PCAOB rules come with teeth. Note that Auditing Standard No. 2 permits the auditor to express an unqualified opinion if the auditor has identified no material weaknesses in internal control after performing necessary procedures. However, if the auditor cannot perform all procedures deemed necessary by the auditor, then the auditor is permitted to qualify or disclaim an opinion.

There are two opinions related to Section 404, the first on management’s assessment and the second on the effectiveness of internal controls over financial reporting.

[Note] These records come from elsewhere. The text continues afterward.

import Mathlib.Analysis.Normed.Field.Basic
import Mathlib.Analysis.Normed.Group.Ultra
import Mathlib.Algebra.Order.GroupWithZero.Basic
import Mathlib.Tactic.Linarith
import Mathlib.Tactic.Positivity
import Mathlib.Tactic.NormNum
import Mathlib.Tactic.Ring
import HarnessLib

/-! # Norms of `A`, `B` for `y² = x³ + Ax² + Bx` of potentially good reduction at `3` — stub
# `stub_twoTorsionNorms` of line `Sketch`, crux `MazurKenkuBound` (stmt-ABC-15125)

WHAT. Over an ultrametric normed field `F` with `‖3‖ = 1/3` and `‖2‖ = 1` (a `3`-adic field), the
model `y² = x³ + Ax² + Bx` with one rational `2`-torsion point at the origin has discriminant
`Δ = 16B²(A² − 4B)` and `c₄ = 16(A² − 3B)`.  If `Δ ≠ 0` and `‖c₄‖³ ≤ ‖Δ‖` (potentially good
reduction, `‖j‖ ≤ 1`), then `‖A‖⁶ ≤ ‖Δ‖` and `‖B‖³ = ‖Δ‖`.  The assembly stub of the line uses this
to see that the twist by `Δ^{1/12}` is an integral model with unit `B''` and unit discriminant.

PROOF. Pure ultrametric case analysis.  Put `X := ‖A‖² = ‖A²‖` and `Y := ‖B‖ > 0`; since
`‖16‖ = ‖4‖ = 1`, `‖Δ‖ = Y² ‖A² − 4B‖`, `‖c₄‖ = ‖A² − 3B‖`, `‖4B‖ = Y`, `‖3B‖ = Y/3`.
* `X < Y`: `‖A² − 4B‖ = Y`, so `‖Δ‖ = Y³` and `‖A‖⁶ = X³ ≤ Y³`.
* `X = Y`: if `‖A² − 4B‖ = Y` the same computation concludes; otherwise `‖A² − 4B‖ < Y`, and then
  `A² − 3B = (A² − 4B) + B` has norm `Y`, so `Y³ = ‖c₄‖³ ≤ ‖Δ‖ = Y² ‖A² − 4B‖ < Y³`, absurd.
* `Y < X`: `‖A² − 4B‖ = ‖A² − 3B‖ = X` (as `‖4B‖ = Y < X` and `‖3B‖ = Y/3 < X`), so the hypothesis
  reads `X³ ≤ Y² X`, i.e. `X² ≤ Y²`, i.e. `X ≤ Y`, absurd.
-/

-- `Summit.<Summit>.<Problem>` is the mandated summit-side namespace (CONVENTIONS §2); for the
-- single-conjunct summit `ABC` the two coincide, so the duplicate `ABC.ABC` is deliberate.
set_option linter.dupNamespace false

noncomputable section

namespace Summit.ABC.ABC.Theorems

/-- In an ultrametric normed ring, `‖x - y‖ = ‖x‖` as soon as `‖y‖ < ‖x‖`. [folklore] -/
private theorem norm_sub_eq_left_of_norm_lt {F : Type*} [NormedField F] [IsUltrametricDist F]
    {x y : F} (h : ‖y‖ < ‖x‖) : ‖x - y‖ = ‖x‖ := by
  rw [sub_eq_add_neg,
    IsUltrametricDist.norm_add_eq_max_of_norm_ne_norm (by rw [norm_neg]; exact h.ne'), norm_neg,
    max_eq_left h.le]

/-- In an ultrametric normed ring, `‖x - y‖ = ‖y‖` as soon as `‖x‖ < ‖y‖`. [folklore] -/
private theorem norm_sub_eq_right_of_norm_lt {F : Type*} [NormedField F] [IsUltrametricDist F]
    {x y : F} (h : ‖x‖ < ‖y‖) : ‖x - y‖ = ‖y‖ := by
  rw [sub_eq_add_neg,
    IsUltrametricDist.norm_add_eq_max_of_norm_ne_norm (by rw [norm_neg]; exact h.ne), norm_neg,
    max_eq_right h.le]

/-- **Norms of the coefficients of `y² = x³ + Ax² + Bx` with potentially good reduction at `3`.**
Over an ultrametric normed field with `‖3‖ = 1/3` and `‖2‖ = 1`: if
`Δ = 16B²(A² − 4B) ≠ 0` and `‖16(A² − 3B)‖³ ≤ ‖Δ‖` (that is `‖c₄‖³ ≤ ‖Δ‖`, `‖j‖ ≤ 1`), then
`‖A‖⁶ ≤ ‖Δ‖` and `‖B‖³ = ‖Δ‖` (ultrametric case analysis on `‖A‖²` versus `‖B‖`; the integrality
hypotheses `‖A‖, ‖B‖ ≤ 1` are not needed). [folklore] -/
theorem stub_twoTorsionNorms :
    ∀ {F : Type*} [NormedField F] [IsUltrametricDist F], ‖(3 : F)‖ = 3⁻¹ → ‖(2 : F)‖ = 1 →
      ∀ (A B : F), ‖A‖ ≤ 1 → ‖B‖ ≤ 1 → 16 * B ^ 2 * (A ^ 2 - 4 * B) ≠ 0 →
      ‖16 * (A ^ 2 - 3 * B)‖ ^ 3 ≤ ‖16 * B ^ 2 * (A ^ 2 - 4 * B)‖ →
      ‖A‖ ^ 6 ≤ ‖16 * B ^ 2 * (A ^ 2 - 4 * B)‖ ∧ ‖B‖ ^ 3 = ‖16 * B ^ 2 * (A ^ 2 - 4 * B)‖ := by
  intro F _ _ h3 h2 A B _ _ hΔ hj
  -- norms of the numerals `4 = 2²` and `16 = 2⁴`
  have h4 : ‖(4 : F)‖ = 1 := by
    rw [show (4 : F) = 2 ^ 2 by norm_num, norm_pow, h2, one_pow]
  have h16 : ‖(16 : F)‖ = 1 := by
    rw [show (16 : F) = 2 ^ 4 by norm_num, norm_pow, h2, one_pow]
  -- `B ≠ 0` from `Δ ≠ 0`
  have hB : B ≠ 0 := by
    rintro rfl
    exact hΔ (by ring)
  -- the two sizes `X = ‖A‖² = ‖A²‖` and `Y = ‖B‖ > 0`
  set X : ℝ := ‖A‖ ^ 2 with hX
  set Y : ℝ := ‖B‖ with hY
  have hY0 : 0 < Y := norm_pos_iff.mpr hB
  have hX0 : 0 ≤ X := by positivity
  have hA2 : ‖A ^ 2‖ = X := norm_pow A 2
  have h4B : ‖4 * B‖ = Y := by rw [norm_mul, h4, one_mul]
  have h3B : ‖3 * B‖ = Y / 3 := by rw [norm_mul, h3, hY, inv_mul_eq_div]
  -- `‖Δ‖ = Y² ‖A² − 4B‖` and `‖c₄‖ = ‖A² − 3B‖`
  have hΔn : ‖16 * B ^ 2 * (A ^ 2 - 4 * B)‖ = Y ^ 2 * ‖A ^ 2 - 4 * B‖ := by
    rw [norm_mul, norm_mul, h16, one_mul, norm_pow]
  have hc4n : ‖16 * (A ^ 2 - 3 * B)‖ = ‖A ^ 2 - 3 * B‖ := by rw [norm_mul, h16, one_mul]
  rw [hΔn, hc4n] at hj
  rw [hΔn]
  -- the good case `‖A² − 4B‖ = Y`, `X ≤ Y`
  have good : ‖A ^ 2 - 4 * B‖ = Y → X ≤ Y →
      ‖A‖ ^ 6 ≤ Y ^ 2 * ‖A ^ 2 - 4 * B‖ ∧ ‖B‖ ^ 3 = Y ^ 2 * ‖A ^ 2 - 4 * B‖ := by
    intro hD4 hXY
    rw [hD4]
    refine ⟨?_, by rw [hY]; ring⟩
    calc ‖A‖ ^ 6 = X ^ 3 := by rw [hX]; ring
      _ ≤ Y ^ 3 := pow_le_pow_left₀ hX0 hXY 3
      _ = Y ^ 2 * Y := by ring
  rcases lt_trichotomy X Y with hlt | heq | hgt
  · -- `X < Y`: `‖A² − 4B‖ = ‖4B‖ = Y`
    exact good (by rw [norm_sub_eq_right_of_norm_lt (by rwa [hA2, h4B]), h4B]) hlt.le
  · -- `X = Y`: `‖A² − 4B‖ ≤ Y`, with equality the good case, otherwise a contradiction
    have hle : ‖A ^ 2 - 4 * B‖ ≤ Y :=
      calc ‖A ^ 2 - 4 * B‖ = ‖A ^ 2 + -(4 * B)‖ := by rw [sub_eq_add_neg]
        _ ≤ max ‖A ^ 2‖ ‖-(4 * B)‖ := IsUltrametricDist.norm_add_le_max _ _
        _ = Y := by rw [norm_neg, hA2, h4B, heq, max_self]
    rcases hle.eq_or_lt with hD4 | hD4
    · exact good hD4 heq.le
    · exfalso
      -- `A² − 3B = (A² − 4B) + B` has norm `Y`
      have hD3 : ‖A ^ 2 - 3 * B‖ = Y := by
        rw [show A ^ 2 - 3 * B = A ^ 2 - 4 * B + B by ring,
          IsUltrametricDist.norm_add_eq_max_of_norm_ne_norm (by rw [← hY]; exact hD4.ne),
          max_eq_right hD4.le]
      rw [hD3] at hj
      have hlt : Y ^ 2 * ‖A ^ 2 - 4 * B‖ < Y ^ 3 :=
        calc Y ^ 2 * ‖A ^ 2 - 4 * B‖ < Y ^ 2 * Y := mul_lt_mul_of_pos_left hD4 (by positivity)
          _ = Y ^ 3 := by ring
      exact absurd hj (not_le.mpr hlt)
  · -- `Y < X`: `‖A² − 4B‖ = ‖A² − 3B‖ = X`, and `X³ ≤ Y² X` forces `X ≤ Y`
    exfalso
    have hD4 : ‖A ^ 2 - 4 * B‖ = X := by
      rw [norm_sub_eq_left_of_norm_lt (by rwa [hA2, h4B]), hA2]
    have h3Blt : ‖3 * B‖ < ‖A ^ 2‖ := by
      rw [h3B, hA2]
      linarith
    have hD3 : ‖A ^ 2 - 3 * B‖ = X := by rw [norm_sub_eq_left_of_norm_lt h3Blt, hA2]
    rw [hD4, hD3] at hj
    have hXpos : 0 < X := hY0.trans hgt
    have hsq : X ^ 2 ≤ Y ^ 2 := by
      have h' : X ^ 2 * X ≤ Y ^ 2 * X := by
        calc X ^ 2 * X = X ^ 3 := by ring
          _ ≤ Y ^ 2 * X := hj
      exact le_of_mul_le_mul_right h' hXpos
    have hXY : X ≤ Y := le_of_pow_le_pow_left₀ two_ne_zero hY0.le hsq
    exact absurd hXY (not_le.mpr hgt)

end Summit.ABC.ABC.Theorems

end
import Summits.HubbardSuperconductivity.HubbardSuperconductivity.Theorems.AnisotropyChordTransferFibre3FinX3Eval
import Summits.HubbardSuperconductivity.HubbardSuperconductivity.Theorems.AnisotropyChordTransferFibre3FinX3T25c137

/-!
# Route `AnisotropyChord` / H0 rotor rung: FIN per-`L` GM₃ (X4), `L = 25` — row-C cell fact of cell 137

Kernel fact `xcCellAnyT0 25 (49/50) 100 2522927631339177 2586000822122657 126 tb = true` (row C of cert cell 137 with `b = 126/100` and the `T⁺·D` brackets `tb` exported by the row-`N₁` fact `xn25_137`): the recomputed tables are rewritten to the certified literals of `…FinX3T25c137` and the check is decided by the kernel; assembled in `…FinX3GM3TwentyFive`.
Prover seat `hubbard-h0-rotor-p3` g8; helper for piece A = stmt-HubbardSuperconductivity-23918 of rung 19089 (`--supports`, helper class).
WHAT THIS IS NOT: nothing here proves superconductivity in the Hubbard model (rotor TARGET as worded stays FALSE, g15 verdict); kernel facts for the FIN certificate of ONE conditional reduction.  Tree imports only; zero data; standard axioms.
-/

set_option linter.dupNamespace false
set_option autoImplicit false

namespace Summit.HubbardSuperconductivity.HubbardSuperconductivity.Theorems.AnisotropyChord.Transfer.Fibre3

namespace FinXD

open FinXB FinCell Hole2

set_option maxHeartbeats 4000000 in
/-- row C of cell 137 of `L = 25` (`b = 126/100`). [folklore] -/
theorem xc25_137 : xcCellAnyT0 25 (49/50 : ℚ) 100 2522927631339177 2586000822122657 126 ((7634553692663908 : ℤ), (7862215981704472 : ℤ)) = true := by
  unfold xcCellAnyT0
  rw [tf25_137_eq, tg25_137_eq]
  decide +kernel

end FinXD

end Summit.HubbardSuperconductivity.HubbardSuperconductivity.Theorems.AnisotropyChord.Transfer.Fibre3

Recognising the potential impact of a qualified or disclaimed opinion under Section 404, the desire for an unqualified opinion is understandable.

The challenge ahead

In the absence of a clear sense as to the level of oversight required in year one, to err on the side of prudence, large numbers of controls were identified, documented and tested. Clients, consultants and auditors were in new territory. Where controls were missing, because of time constraints, manual controls were instituted. Still, with all this effort and expense, over 100 companies disclosed a material weakness by the end of March 2005, and no significant SEC response has been noted. More interestingly, the market response (stock price) does not appear to reflect these disclosures.

In fact, SEC registrants have been vocal about the costs related to Section 404 and the PCAOB has issued guidelines to reduce compliance costs. In essence, the PCAOB proposal is to move towards a risk-based approach. These guidelines are, however, not law and may receive limited attention from auditors. Further, while responsibility for fraud detection resides with management, auditors also carry a burden of liability in the event they do not take appropriate steps to detect fraud. It is unlikely that coverage demands by auditors are likely to diminish in the near future.

The challenge ahead, then, is to manage through years two and three to optimise controls and resource demands (including cost).

Steps to process optimisation

The key, then, is analysis and automation. Controls identified in round one should be scrutinised with an eye towards removing those that are not legally or otherwise deemed to be required to provide management the assurance needed for Section 404.

For those controls that remain, automation should be considered. Section 404 demands on the chief information officer (CIO) for years two and three are likely to be substantial. The top three technology issues related to Section 404 are commonly considered to be:

  • appropriate segregation of duties. As controls for manual processes that included segregation of duties become automated, segregation needs to be considered for business and technology processes
  • appropriate technology and business partner oversight of controls over the business process, change management, etc
  • monitoring of exceptions and/or logs to identify both business and technology issues.

The role of the CIO in realising optimisation related to Section 404 cannot be over-emphasised.

The controls optimisation process, though it may require skilled business resources, will lead to more streamlined controls, resulting in improved value creation. Some leading consultants have initiated offerings targeted at identifying and eliminating redundant controls. The value proposition of these offerings being that removing unneeded controls lowers costs and speeds up the business process while meeting Section 404 requirements.

Conclusion

Year two will be another year of significant effort, but with effort directed at streamlining controls and control processes instead of building new controls. While these activities may generate long term value, one should not expect reductions in audit fees. Given that the PCAOB’s guidelines are just that - guidelines and not laws - these changes will be slow in realising fee reductions. Additionally, with the onus for fraud detection borne by the auditor, it is understandable that auditors would wish for more comprehensive testing. Careful planning and execution in year two can lead to process improvements that improve the bottom line. The author would suggest that timely and thoughtful action could make year two the foundation for a more effective organisation.

(1) Source: Department of the Treasury Press Room 1996 - RR-1417

George Thomas FCCA, CPA, CMA, CFIRS, is group audit manager at a $100+bn super regional bank in the Midwest, US.